Saved data entries
——

/-!
# Hodge locus census — the modular homology of the Boolean inclusion complex: subadditivity and complement duality (PROBE 32)

certified instances and evidence bearing on the general Hodge conjecture; no claim.  Theorem-only helper sheet of the inclusion-block line
(anchors 283 `…InclusionRankFiltration` (Wilson's identity `incl_mul_incl`), 293 `…InclusionRankComplement` (`rank_incl_eq_rank_incl_compl`,
`cast_factorial_ne_zero`), 340 `…UnitColumnRankDropExact`, 345 `…InclusionRankBetti` ((B-cx) `range_vecMulLinear_le_ker`, the Betti law
`finrank_ker_add_eq`)); nothing here is a statement about Hodge loci.

WHAT.  `α` a finite set, `K` a field of prime characteristic `p`, `W_{s,t}` the inclusion matrix of the `s`-subsets against the `t`-subsets of `α`
(`[S ⊆ U]`; rows `{S : Finset α // S.card = s}`, anchor 283's matrices verbatim), acting on row vectors, `x ↦ x · W_{s,t}` (`Matrix.vecMulLinear`).
By Wilson's identity `W_{s,t} · W_{t,n} = C(n−s, t−s) · W_{s,n}` (anchor 283) the ladder of row spaces with steps `p − c` and `c`,
`K^{#{S : #S = T−(p−c)}} →(W) K^{#{S : #S = T}} →(W) K^{#{S : #S = T+c}}`, is a complex in characteristic `p` (anchor 345 (B-cx):
`rowspace W_{T−(p−c),T} ≤ leftker W_{T,T+c}` for `0 < c < p`, `p − c ≤ T`), and its homology
    `H_(c)(T) := leftker W_{T,T+c} ⧸ rowspace W_{T−(p−c),T}`    (typed `↥ker ⧸ Submodule.comap ker.subtype range`, in anchor 345's texts)
has the dimension that anchor 345's Betti law computes (zero below the middle, anchor 340 (EX-ker)).  This sheet proves two STRUCTURE LAWS of
these dimensions, valid at every level of the honest range, with no window hypothesis (after §2 (HOM) `finrank_homology_add_wilson_sum_eq`,
which merely reads anchor 345's Betti law, in its window and hypotheses verbatim, as `dim H_(c)(T) + S_p(#α, T+c) = S_p(#α, T)`):
  §2 (SUB) `finrank_homology_subadditive` — for `0 < a`, `0 < b`, `a + b < p` and `p − a ≤ T`:
         `dim H_(a+b)(T) ≤ dim H_(a)(T) + dim H_(b)(T + a)`.
     This is the dimension shadow of the exactness of `H_(a)(T) →([x] ↦ [x]) H_(a+b)(T) →([x] ↦ [x · W_{T,T+a}]) H_(b)(T + a)`, the basic lemma of
     `N`-complexes (M. Dubois-Violette, «d^N = 0», K-Theory 14 (1998) 371–404, doi:10.1023/a:1007786403736 = arXiv:q-alg/9710021, LEMMA 1, first
     sequence of the hexagon; M. M. Kapranov, arXiv:q-alg/9611005, Theorem 1.3 and (1.12)) in the Boolean model with `N = p`.  The proof here is two
     rank–nullity counts for `x ↦ x · W_{T,T+a}`: restricted to `leftker W_{T,T+a+b}` its kernel is `leftker W_{T,T+a}` (§1 `ker_le_ker`: left
     kernels grow along the ladder — Wilson's identity with the unit `C(a+b, a)`) and its image lies in `leftker W_{T+a,T+a+b}`; restricted to
     `rowspace W_{T−(p−a−b),T}` its image IS `rowspace W_{T+a−(p−b),T+a}` (§1 `map_range_eq`, unit `C(p−b, p−a−b)`)
     and its kernel contains `rowspace W_{T−(p−a),T}` (§1 `range_le_range`, unit `C(p−a, b)`, and (B-cx)).
  §3 (PD) `finrank_homology_eq_compl` — for `0 < c < p`, `p − c ≤ T` and `T + c ≤ #α`:
         `dim H_(c)(T) = dim H_(p−c)(#α − T)`.
     Complementation `S ↦ Sᶜ` reverses the ladder and exchanges the two differentials; in rank form this is anchor 293 (C1) twice,
     `#{S : #S = T} = #{S : #S = #α − T}` (`Fintype.card_finset_len`, `Nat.choose_symm`) and rank–nullity.
  §1 tools: `cast_choose_ne_zero` (`C(n, i)` is a unit mod `p` for `i ≤ n < p`, from anchor 293's `cast_factorial_ne_zero`); level transport
     `ker_eq_ker_of_eq` / `range_eq_range_of_eq` / `rank_eq_rank_of_eq` (a level may be re-spelled: `subst; rfl`); `ker_le_ker`, `range_le_range`,
     `map_range_eq` (kernels grow, images shrink and move along the ladder inside one period `< p`).
RELATION TO THE CENSUS LINE.  The census ladder of the unit-column model (`×q^c` on `K[x]/(xᵢ^{e+2})`) is block-diagonal with blocks these inclusion
complexes (anchor 345's header; anchor 222's fibre equivalences); (SUB) and (PD) are the block-level laws.  Their census-level forms are successor
material and are NOT asserted here.
NUMERICS FIRST (owner, file-backed under `HOME/pub-hlocus-ivhs-2/gen58/probe32/`): `w_numerics.py` → `w_local.out` — exact linear algebra over
`GF(p)`, `p ∈ {2,3,5,7}`, `#α ≤ 10`, every admissible `(a, b, T)` / `(c, T)`: (HOM) 155 window instances (104 with `dim H > 0`), (SUB) 606 instances
(419 with equality, 187 strict), (PD) 261 instances, (CX) 261 products `W_{T−(p−c),T} · W_{T,T+c} ≡ 0` — 0 violations.  Counts are repeated in the READY line.
LITERATURE (context only; nothing imported or minted): the exact hexagon of `N`-complex homologies (Dubois-Violette, LEMMA 1; Kapranov, Theorem 1.3);
the inclusion `p`-complex of the Boolean lattice and its homology (V. B. Mnukhin & J. Siemons, J. Combin. Theory Ser. A 74 (1996),
doi:10.1006/jcta.1996.0051; cited in anchor 340's header).  No literature fact is used as a hypothesis.
EVIDENCE CLASS: kernel theorems about inclusion matrices of a finite Boolean lattice; no census number changes; nothing here asserts anything about
the Hodge conjecture.

Import: anchor 345 `…Theorems.HodgeLocusCensusInclusionRankBetti` BY NAME (hence anchors 283, 293, 340); theorem-only, definition-free.
-/

set_option linter.dupNamespace false
set_option autoImplicit false

namespace Summit.HodgeConjecture.HodgeConjecture.HodgeLocus.Census.InclusionHomology

open Summit.HodgeConjecture.HodgeConjecture.HodgeLocus.Census.InclusionRankFiltration (incl_mul_incl)
open Summit.HodgeConjecture.HodgeConjecture.HodgeLocus.Census.InclusionRankComplement (cast_factorial_ne_zero rank_incl_eq_rank_incl_compl)
open Summit.HodgeConjecture.HodgeConjecture.HodgeLocus.Census.InclusionRankBetti (range_vecMulLinear_le_ker finrank_ker_add_eq)

/-! ## §1 tools: binomial units below `p`, level transport -/

/-- a binomial coefficient `C(n, i)` with `n < p` is a unit in characteristic `p`. -/
theorem cast_choose_ne_zero (K : Type*) [Field K] (p : ℕ) [CharP K p] (hp : p.Prime) (n i : ℕ) (hnp : n < p) (hin : i ≤ n) :
    ((n.choose i : ℕ) : K) ≠ 0 := by
  intro h
  apply cast_factorial_ne_zero K p hp n hnp
  rw [← Nat.choose_mul_factorial_mul_factorial hin, Nat.cast_mul, Nat.cast_mul, h, zero_mul, zero_mul]

/-- level transport for left kernels: the column level may be re-spelled. -/
theorem ker_eq_ker_of_eq (K : Type*) [Field K] {α : Type*} [Fintype α] [DecidableEq α] (t : ℕ) {n₁ n₂ : ℕ} (h : n₁ = n₂) :
    LinearMap.ker (Matrix.vecMulLinear
      (Matrix.of fun (S : {S : Finset α // S.card = t}) (U : {S : Finset α // S.card = n₁}) => if S.1 ⊆ U.1 then (1 : K) else 0)) =
    LinearMap.ker (Matrix.vecMulLinear
      (Matrix.of fun (S : {S : Finset α // S.card = t}) (U : {S : Finset α // S.card = n₂}) => if S.1 ⊆ U.1 then (1 : K) else 0)) := by
  subst h; rfl

/-- level transport for row spaces: the row level may be re-spelled. -/
theorem range_eq_range_of_eq (K : Type*) [Field K] {α : Type*} [Fintype α] [DecidableEq α] (t : ℕ) {s₁ s₂ : ℕ} (h : s₁ = s₂) :
    LinearMap.range (Matrix.vecMulLinear
      (Matrix.of fun (S : {S : Finset α // S.card = s₁}) (U : {S : Finset α // S.card = t}) => if S.1 ⊆ U.1 then (1 : K) else 0)) =
    LinearMap.range (Matrix.vecMulLinear
      (Matrix.of fun (S : {S : Finset α // S.card = s₂}) (U : {S : Finset α // S.card = t}) => if S.1 ⊆ U.1 then (1 : K) else 0)) := by
  subst h; rfl

/-- kernels grow along the ladder: `leftker W_{t,t+a} ≤ leftker W_{t,n}` for `t + a ≤ n < t + p`
(`W_{t,t+a} · W_{t+a,n} = C(n−t, a) · W_{t,n}` with a unit coefficient). -/
theorem ker_le_ker (K : Type*) [Field K] {α : Type*} [Fintype α] [DecidableEq α] (p : ℕ) [CharP K p] (hp : p.Prime) (t a n : ℕ)
    (han : t + a ≤ n) (hnp : n < t + p) :
    LinearMap.ker (Matrix.vecMulLinear
      (Matrix.of fun (S : {S : Finset α // S.card = t}) (U : {S : Finset α // S.card = t + a}) => if S.1 ⊆ U.1 then (1 : K) else 0)) ≤
    LinearMap.ker (Matrix.vecMulLinear
      (Matrix.of fun (S : {S : Finset α // S.card = t}) (U : {S : Finset α // S.card = n}) => if S.1 ⊆ U.1 then (1 : K) else 0)) := by
  intro x hx
  rw [LinearMap.mem_ker, Matrix.vecMulLinear_apply] at hx ⊢
  have hmul := incl_mul_incl K t (t + a) n (by omega) (α := α)
  have hu : (((n - t).choose (t + a - t) : ℕ) : K) ≠ 0 := cast_choose_ne_zero K p hp _ _ (by omega) (by omega)
  have h2 : Matrix.vecMul x ((Matrix.of fun (S : {S : Finset α // S.card = t}) (U : {S : Finset α // S.card = t + a}) =>
      if S.1 ⊆ U.1 then (1 : K) else 0) *
      (Matrix.of fun (T : {S : Finset α // S.card = t + a}) (V : {S : Finset α // S.card = n}) => if T.1 ⊆ V.1 then (1 : K) else 0)) = 0 := by
    rw [← Matrix.vecMul_vecMul, hx, Matrix.zero_vecMul]
  rw [hmul, Matrix.vecMul_smul] at h2
  exact (smul_eq_zero.mp h2).resolve_left hu

/-- images shrink along the ladder: `rowspace W_{s,t} ≤ rowspace W_{s',t}` for `s ≤ s' ≤ t`, `t < s + p`
(`W_{s,s'} · W_{s',t} = C(t−s, s'−s) · W_{s,t}` with a unit coefficient). -/
theorem range_le_range (K : Type*) [Field K] {α : Type*} [Fintype α] [DecidableEq α] (p : ℕ) [CharP K p] (hp : p.Prime) (s s' t : ℕ)
    (hss : s ≤ s') (hst : s' ≤ t) (htp : t < s + p) :
    LinearMap.range (Matrix.vecMulLinear
      (Matrix.of fun (S : {S : Finset α // S.card = s}) (U : {S : Finset α // S.card = t}) => if S.1 ⊆ U.1 then (1 : K) else 0)) ≤
    LinearMap.range (Matrix.vecMulLinear
      (Matrix.of fun (S : {S : Finset α // S.card = s'}) (U : {S : Finset α // S.card = t}) => if S.1 ⊆ U.1 then (1 : K) else 0)) := by
  rintro _ ⟨y, rfl⟩
  have hmul := incl_mul_incl K s s' t hss (α := α)
  have hu : (((t - s).choose (s' - s) : ℕ) : K) ≠ 0 := cast_choose_ne_zero K p hp _ _ (by omega) (by omega)
  refine ⟨(((t - s).choose (s' - s) : ℕ) : K)⁻¹ • (Matrix.vecMul y (Matrix.of fun (S : {S : Finset α // S.card = s}) (U : {S : Finset α // S.card = s'}) =>
    if S.1 ⊆ U.1 then (1 : K) else 0)), ?_⟩
  rw [Matrix.vecMulLinear_apply, Matrix.vecMulLinear_apply, Matrix.smul_vecMul, Matrix.vecMul_vecMul, hmul, Matrix.vecMul_smul,
    smul_smul, inv_mul_cancel₀ hu, one_smul]

/-- images move along the ladder: `W_{t,n}` maps `rowspace W_{s,t}` ONTO `rowspace W_{s,n}` for `s ≤ t ≤ n < s + p`
(`W_{s,t} · W_{t,n} = C(n−s, t−s) · W_{s,n}` with a unit coefficient). -/
theorem map_range_eq (K : Type*) [Field K] {α : Type*} [Fintype α] [DecidableEq α] (p : ℕ) [CharP K p] (hp : p.Prime) (s t n : ℕ)
    (hst : s ≤ t) (htn : t ≤ n) (hnp : n < s + p) :
    Submodule.map (Matrix.vecMulLinear
      (Matrix.of fun (S : {S : Finset α // S.card = t}) (U : {S : Finset α // S.card = n}) => if S.1 ⊆ U.1 then (1 : K) else 0))
      (LinearMap.range (Matrix.vecMulLinear
      (Matrix.of fun (S : {S : Finset α // S.card = s}) (U : {S : Finset α // S.card = t}) => if S.1 ⊆ U.1 then (1 : K) else 0))) =
    LinearMap.range (Matrix.vecMulLinear
      (Matrix.of fun (S : {S : Finset α // S.card = s}) (U : {S : Finset α // S.card = n}) => if S.1 ⊆ U.1 then (1 : K) else 0)) := by
  have hmul := incl_mul_incl K s t n hst (α := α)
  have hu : (((n - s).choose (t - s) : ℕ) : K) ≠ 0 := cast_choose_ne_zero K p hp _ _ (by omega) (by omega)
  apply le_antisymm
  · rintro _ ⟨_, ⟨y, rfl⟩, rfl⟩
    refine ⟨(((n - s).choose (t - s) : ℕ) : K) • y, ?_⟩
    rw [Matrix.vecMulLinear_apply, Matrix.vecMulLinear_apply, Matrix.vecMulLinear_apply, Matrix.vecMul_vecMul, hmul, Matrix.vecMul_smul,
      Matrix.smul_vecMul]
  · rintro _ ⟨y, rfl⟩
    refine ⟨Matrix.vecMul ((((n - s).choose (t - s) : ℕ) : K)⁻¹ • y) (Matrix.of fun (S : {S : Finset α // S.card = s}) (U : {S : Finset α // S.card = t}) =>
        if S.1 ⊆ U.1 then (1 : K) else 0), ⟨_, rfl⟩, ?_⟩
    rw [Matrix.vecMulLinear_apply, Matrix.vecMulLinear_apply, Matrix.vecMul_vecMul, hmul, Matrix.vecMul_smul, Matrix.smul_vecMul, smul_smul,
      mul_inv_cancel₀ hu, one_smul]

——

# How to complete this task:
Quote, with nothing altered, all lines from the start of the entries to the line that carries "certified instances and", inclusive.

# Your solution:
/-!
# Hodge locus census — the modular homology of the Boolean inclusion complex: subadditivity and complement duality (PROBE 32)

certified instances and evidence bearing on the general Hodge conjecture; no claim.  Theorem-only helper sheet of the inclusion-block line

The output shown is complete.